● **Your objective**
Please figure out how many lines in the material contain "Stokes", and give only that number.
====
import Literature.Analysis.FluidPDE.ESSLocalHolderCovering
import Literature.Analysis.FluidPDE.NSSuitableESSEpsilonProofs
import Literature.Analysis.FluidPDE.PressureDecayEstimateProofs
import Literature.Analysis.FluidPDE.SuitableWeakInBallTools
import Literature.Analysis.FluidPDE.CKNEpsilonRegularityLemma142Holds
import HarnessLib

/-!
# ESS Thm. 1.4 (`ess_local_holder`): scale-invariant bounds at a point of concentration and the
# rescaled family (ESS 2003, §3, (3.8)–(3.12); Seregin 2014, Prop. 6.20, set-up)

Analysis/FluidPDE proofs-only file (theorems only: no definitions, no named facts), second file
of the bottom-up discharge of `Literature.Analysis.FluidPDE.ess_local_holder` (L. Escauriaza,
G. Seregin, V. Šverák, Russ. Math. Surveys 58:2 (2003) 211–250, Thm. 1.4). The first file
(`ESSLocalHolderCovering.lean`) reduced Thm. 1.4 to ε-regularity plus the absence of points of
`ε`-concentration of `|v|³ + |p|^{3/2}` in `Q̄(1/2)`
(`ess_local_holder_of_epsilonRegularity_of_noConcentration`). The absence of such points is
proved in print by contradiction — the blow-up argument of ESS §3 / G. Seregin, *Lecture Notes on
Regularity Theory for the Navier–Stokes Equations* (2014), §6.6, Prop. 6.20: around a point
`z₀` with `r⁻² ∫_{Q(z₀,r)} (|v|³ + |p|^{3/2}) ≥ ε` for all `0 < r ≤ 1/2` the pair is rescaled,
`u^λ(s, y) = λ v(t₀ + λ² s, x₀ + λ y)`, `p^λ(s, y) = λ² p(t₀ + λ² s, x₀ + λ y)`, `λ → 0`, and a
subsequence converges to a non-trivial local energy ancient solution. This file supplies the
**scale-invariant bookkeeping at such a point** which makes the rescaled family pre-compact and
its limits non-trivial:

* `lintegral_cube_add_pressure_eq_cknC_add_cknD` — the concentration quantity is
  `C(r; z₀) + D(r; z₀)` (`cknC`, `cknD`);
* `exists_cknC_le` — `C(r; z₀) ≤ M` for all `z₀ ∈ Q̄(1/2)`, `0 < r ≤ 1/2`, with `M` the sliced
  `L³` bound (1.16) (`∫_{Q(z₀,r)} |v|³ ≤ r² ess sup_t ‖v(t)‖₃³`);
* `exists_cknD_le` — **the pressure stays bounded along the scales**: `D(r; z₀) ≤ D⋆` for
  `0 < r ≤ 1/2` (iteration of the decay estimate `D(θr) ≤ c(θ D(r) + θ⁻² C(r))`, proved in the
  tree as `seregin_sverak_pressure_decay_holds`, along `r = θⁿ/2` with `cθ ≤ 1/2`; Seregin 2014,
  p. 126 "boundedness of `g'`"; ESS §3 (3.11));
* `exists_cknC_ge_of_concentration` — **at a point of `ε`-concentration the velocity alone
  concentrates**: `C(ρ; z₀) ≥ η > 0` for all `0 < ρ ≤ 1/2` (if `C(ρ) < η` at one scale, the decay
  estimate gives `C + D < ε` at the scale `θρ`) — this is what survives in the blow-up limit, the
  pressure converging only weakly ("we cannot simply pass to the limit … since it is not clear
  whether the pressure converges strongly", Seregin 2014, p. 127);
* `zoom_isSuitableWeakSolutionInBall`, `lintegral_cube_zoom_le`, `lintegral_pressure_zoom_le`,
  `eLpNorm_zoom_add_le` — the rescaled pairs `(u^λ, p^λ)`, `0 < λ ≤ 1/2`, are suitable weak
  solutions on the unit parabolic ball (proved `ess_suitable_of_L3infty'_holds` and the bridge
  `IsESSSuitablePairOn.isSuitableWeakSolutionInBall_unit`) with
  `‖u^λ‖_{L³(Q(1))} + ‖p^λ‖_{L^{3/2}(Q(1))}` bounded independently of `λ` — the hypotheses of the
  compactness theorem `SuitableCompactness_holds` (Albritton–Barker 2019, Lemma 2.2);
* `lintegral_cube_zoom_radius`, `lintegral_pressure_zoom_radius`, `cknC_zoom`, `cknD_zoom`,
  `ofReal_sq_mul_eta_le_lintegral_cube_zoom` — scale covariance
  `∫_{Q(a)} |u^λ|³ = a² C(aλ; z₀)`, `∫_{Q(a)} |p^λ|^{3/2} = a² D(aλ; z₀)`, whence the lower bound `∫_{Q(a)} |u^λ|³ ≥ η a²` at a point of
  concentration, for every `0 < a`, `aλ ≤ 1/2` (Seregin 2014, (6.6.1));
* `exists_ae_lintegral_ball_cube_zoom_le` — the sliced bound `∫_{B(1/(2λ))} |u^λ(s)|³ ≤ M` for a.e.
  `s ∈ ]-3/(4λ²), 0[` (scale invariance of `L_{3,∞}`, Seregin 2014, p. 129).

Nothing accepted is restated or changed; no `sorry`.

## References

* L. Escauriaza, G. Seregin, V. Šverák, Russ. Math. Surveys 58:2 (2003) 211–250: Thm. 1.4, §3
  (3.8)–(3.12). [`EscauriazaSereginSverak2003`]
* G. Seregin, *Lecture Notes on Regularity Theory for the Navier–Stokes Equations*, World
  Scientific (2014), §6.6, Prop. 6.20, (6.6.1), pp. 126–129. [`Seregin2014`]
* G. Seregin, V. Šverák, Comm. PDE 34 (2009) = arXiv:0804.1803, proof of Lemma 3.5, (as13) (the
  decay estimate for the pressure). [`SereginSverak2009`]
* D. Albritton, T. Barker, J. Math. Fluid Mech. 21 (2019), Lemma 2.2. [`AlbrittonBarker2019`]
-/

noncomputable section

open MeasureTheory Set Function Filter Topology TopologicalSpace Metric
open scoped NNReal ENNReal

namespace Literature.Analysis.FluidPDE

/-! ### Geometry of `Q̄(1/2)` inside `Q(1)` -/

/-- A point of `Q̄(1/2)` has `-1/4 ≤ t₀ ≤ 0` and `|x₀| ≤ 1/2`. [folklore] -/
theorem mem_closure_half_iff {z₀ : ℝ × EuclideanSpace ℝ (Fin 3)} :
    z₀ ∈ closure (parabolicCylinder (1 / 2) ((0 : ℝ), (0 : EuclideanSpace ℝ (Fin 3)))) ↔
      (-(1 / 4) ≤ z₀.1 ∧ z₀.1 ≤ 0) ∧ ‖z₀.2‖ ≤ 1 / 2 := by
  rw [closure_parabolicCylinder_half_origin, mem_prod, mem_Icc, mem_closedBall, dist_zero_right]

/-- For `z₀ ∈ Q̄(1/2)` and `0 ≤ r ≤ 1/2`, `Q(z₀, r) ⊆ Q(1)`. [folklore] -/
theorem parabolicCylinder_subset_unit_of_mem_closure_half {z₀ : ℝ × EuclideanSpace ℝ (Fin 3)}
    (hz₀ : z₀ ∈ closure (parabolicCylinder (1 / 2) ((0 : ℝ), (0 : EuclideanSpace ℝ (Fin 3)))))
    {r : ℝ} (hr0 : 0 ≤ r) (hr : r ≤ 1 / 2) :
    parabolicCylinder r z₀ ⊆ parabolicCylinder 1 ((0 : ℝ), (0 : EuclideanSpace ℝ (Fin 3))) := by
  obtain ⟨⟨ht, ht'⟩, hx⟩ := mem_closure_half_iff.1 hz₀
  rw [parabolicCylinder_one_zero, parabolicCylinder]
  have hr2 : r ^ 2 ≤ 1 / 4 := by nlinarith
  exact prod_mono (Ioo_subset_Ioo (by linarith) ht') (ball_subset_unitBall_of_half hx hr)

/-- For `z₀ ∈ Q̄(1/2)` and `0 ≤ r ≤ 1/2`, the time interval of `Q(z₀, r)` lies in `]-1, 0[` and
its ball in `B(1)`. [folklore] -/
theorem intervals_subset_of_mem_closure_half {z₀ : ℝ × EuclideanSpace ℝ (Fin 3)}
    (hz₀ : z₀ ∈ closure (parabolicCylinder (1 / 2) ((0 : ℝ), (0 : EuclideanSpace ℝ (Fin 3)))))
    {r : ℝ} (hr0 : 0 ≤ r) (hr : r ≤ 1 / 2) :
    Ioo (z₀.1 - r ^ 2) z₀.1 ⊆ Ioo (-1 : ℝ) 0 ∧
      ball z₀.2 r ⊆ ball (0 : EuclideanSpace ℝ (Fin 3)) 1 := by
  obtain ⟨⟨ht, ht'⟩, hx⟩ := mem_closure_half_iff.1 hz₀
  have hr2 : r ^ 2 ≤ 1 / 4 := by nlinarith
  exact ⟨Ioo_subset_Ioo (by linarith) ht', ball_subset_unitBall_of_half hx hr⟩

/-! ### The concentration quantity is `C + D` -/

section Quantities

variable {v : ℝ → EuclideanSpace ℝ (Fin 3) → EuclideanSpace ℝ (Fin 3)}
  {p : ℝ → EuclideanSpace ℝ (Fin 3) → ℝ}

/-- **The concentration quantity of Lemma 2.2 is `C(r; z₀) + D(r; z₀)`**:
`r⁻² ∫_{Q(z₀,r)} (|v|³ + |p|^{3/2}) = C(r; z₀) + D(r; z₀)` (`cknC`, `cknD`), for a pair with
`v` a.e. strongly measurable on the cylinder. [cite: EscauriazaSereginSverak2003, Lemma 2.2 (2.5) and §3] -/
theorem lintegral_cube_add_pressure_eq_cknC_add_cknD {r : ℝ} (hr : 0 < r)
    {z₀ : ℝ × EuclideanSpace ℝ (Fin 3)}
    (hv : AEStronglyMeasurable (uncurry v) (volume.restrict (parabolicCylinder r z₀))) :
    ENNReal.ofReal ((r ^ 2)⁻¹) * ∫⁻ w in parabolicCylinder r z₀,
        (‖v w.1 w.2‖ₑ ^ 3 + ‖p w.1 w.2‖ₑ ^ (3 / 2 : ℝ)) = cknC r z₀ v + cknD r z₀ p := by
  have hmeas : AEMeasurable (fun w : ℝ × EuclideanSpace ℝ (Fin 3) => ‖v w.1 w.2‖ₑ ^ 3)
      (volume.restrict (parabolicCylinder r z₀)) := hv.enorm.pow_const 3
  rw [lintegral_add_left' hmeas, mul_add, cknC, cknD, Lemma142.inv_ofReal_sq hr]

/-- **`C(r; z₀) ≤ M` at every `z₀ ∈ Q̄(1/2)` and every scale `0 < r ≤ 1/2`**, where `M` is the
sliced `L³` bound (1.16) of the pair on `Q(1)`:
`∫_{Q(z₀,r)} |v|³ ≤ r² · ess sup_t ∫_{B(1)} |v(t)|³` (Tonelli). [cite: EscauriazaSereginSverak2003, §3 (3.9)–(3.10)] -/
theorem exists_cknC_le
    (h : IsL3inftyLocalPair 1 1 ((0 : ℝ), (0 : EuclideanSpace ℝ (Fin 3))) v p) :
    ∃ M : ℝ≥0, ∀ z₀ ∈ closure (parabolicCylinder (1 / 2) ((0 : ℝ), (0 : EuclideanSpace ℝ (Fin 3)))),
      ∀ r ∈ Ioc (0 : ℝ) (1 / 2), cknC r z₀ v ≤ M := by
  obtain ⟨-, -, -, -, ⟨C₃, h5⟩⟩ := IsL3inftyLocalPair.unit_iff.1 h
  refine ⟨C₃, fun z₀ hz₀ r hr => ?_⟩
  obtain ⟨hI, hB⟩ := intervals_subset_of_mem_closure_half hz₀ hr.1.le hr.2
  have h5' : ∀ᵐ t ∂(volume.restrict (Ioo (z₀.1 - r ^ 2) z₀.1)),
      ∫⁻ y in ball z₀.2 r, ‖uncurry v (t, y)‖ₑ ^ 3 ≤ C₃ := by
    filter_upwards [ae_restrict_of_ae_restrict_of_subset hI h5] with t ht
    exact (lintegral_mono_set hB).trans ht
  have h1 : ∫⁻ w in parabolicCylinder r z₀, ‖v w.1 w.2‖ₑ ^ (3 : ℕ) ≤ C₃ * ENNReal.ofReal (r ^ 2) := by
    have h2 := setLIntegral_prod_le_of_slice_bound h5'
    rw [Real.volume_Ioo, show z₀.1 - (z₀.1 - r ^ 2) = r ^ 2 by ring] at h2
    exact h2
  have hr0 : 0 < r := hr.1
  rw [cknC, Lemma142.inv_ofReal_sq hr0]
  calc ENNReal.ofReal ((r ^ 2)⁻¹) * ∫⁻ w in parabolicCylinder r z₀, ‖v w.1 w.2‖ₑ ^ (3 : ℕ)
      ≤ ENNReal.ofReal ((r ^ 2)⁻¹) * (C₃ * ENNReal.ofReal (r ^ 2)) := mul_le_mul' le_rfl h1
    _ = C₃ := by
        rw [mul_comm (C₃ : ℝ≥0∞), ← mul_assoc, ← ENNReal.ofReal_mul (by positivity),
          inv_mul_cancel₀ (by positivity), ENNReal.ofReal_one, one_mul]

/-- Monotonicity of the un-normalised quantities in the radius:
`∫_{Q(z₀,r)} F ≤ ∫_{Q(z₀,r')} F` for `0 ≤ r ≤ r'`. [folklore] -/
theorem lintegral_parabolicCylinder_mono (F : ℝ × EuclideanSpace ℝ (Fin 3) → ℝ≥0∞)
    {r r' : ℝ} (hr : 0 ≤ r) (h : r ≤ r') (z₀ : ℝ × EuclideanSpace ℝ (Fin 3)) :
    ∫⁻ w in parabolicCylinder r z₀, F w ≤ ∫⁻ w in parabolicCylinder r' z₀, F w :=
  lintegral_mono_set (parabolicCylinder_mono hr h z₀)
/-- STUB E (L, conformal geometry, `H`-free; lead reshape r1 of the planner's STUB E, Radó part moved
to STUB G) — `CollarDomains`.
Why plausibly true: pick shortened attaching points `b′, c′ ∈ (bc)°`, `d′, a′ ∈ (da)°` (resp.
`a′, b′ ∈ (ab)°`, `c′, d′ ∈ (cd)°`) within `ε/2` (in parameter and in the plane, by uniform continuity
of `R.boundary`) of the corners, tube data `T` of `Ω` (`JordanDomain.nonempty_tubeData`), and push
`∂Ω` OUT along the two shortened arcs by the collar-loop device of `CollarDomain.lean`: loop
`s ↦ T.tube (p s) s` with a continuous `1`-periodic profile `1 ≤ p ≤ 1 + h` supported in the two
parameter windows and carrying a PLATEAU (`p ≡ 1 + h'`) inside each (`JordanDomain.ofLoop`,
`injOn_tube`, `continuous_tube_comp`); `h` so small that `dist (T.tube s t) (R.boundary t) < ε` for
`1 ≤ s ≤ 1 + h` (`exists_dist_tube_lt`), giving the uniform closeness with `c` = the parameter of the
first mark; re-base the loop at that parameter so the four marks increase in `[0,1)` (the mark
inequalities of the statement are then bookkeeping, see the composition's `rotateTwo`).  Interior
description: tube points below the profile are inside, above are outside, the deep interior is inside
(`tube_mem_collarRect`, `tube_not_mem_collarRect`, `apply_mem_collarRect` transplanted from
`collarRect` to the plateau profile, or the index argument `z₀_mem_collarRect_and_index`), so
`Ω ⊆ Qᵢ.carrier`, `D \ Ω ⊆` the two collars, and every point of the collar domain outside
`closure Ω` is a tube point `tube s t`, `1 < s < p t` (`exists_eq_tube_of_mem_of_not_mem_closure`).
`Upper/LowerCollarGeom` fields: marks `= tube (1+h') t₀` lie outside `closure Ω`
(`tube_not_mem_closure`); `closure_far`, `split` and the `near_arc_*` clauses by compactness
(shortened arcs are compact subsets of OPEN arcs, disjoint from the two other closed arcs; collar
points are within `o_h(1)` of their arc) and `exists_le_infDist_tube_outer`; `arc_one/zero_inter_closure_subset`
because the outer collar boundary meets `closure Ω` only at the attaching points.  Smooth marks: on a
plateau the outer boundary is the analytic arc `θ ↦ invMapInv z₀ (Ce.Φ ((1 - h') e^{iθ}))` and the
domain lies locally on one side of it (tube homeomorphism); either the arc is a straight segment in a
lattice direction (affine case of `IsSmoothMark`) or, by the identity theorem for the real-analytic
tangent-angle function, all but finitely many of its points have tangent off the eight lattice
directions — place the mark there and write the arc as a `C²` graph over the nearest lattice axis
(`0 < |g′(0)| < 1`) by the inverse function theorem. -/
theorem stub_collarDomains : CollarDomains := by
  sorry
====
● **Response below**
2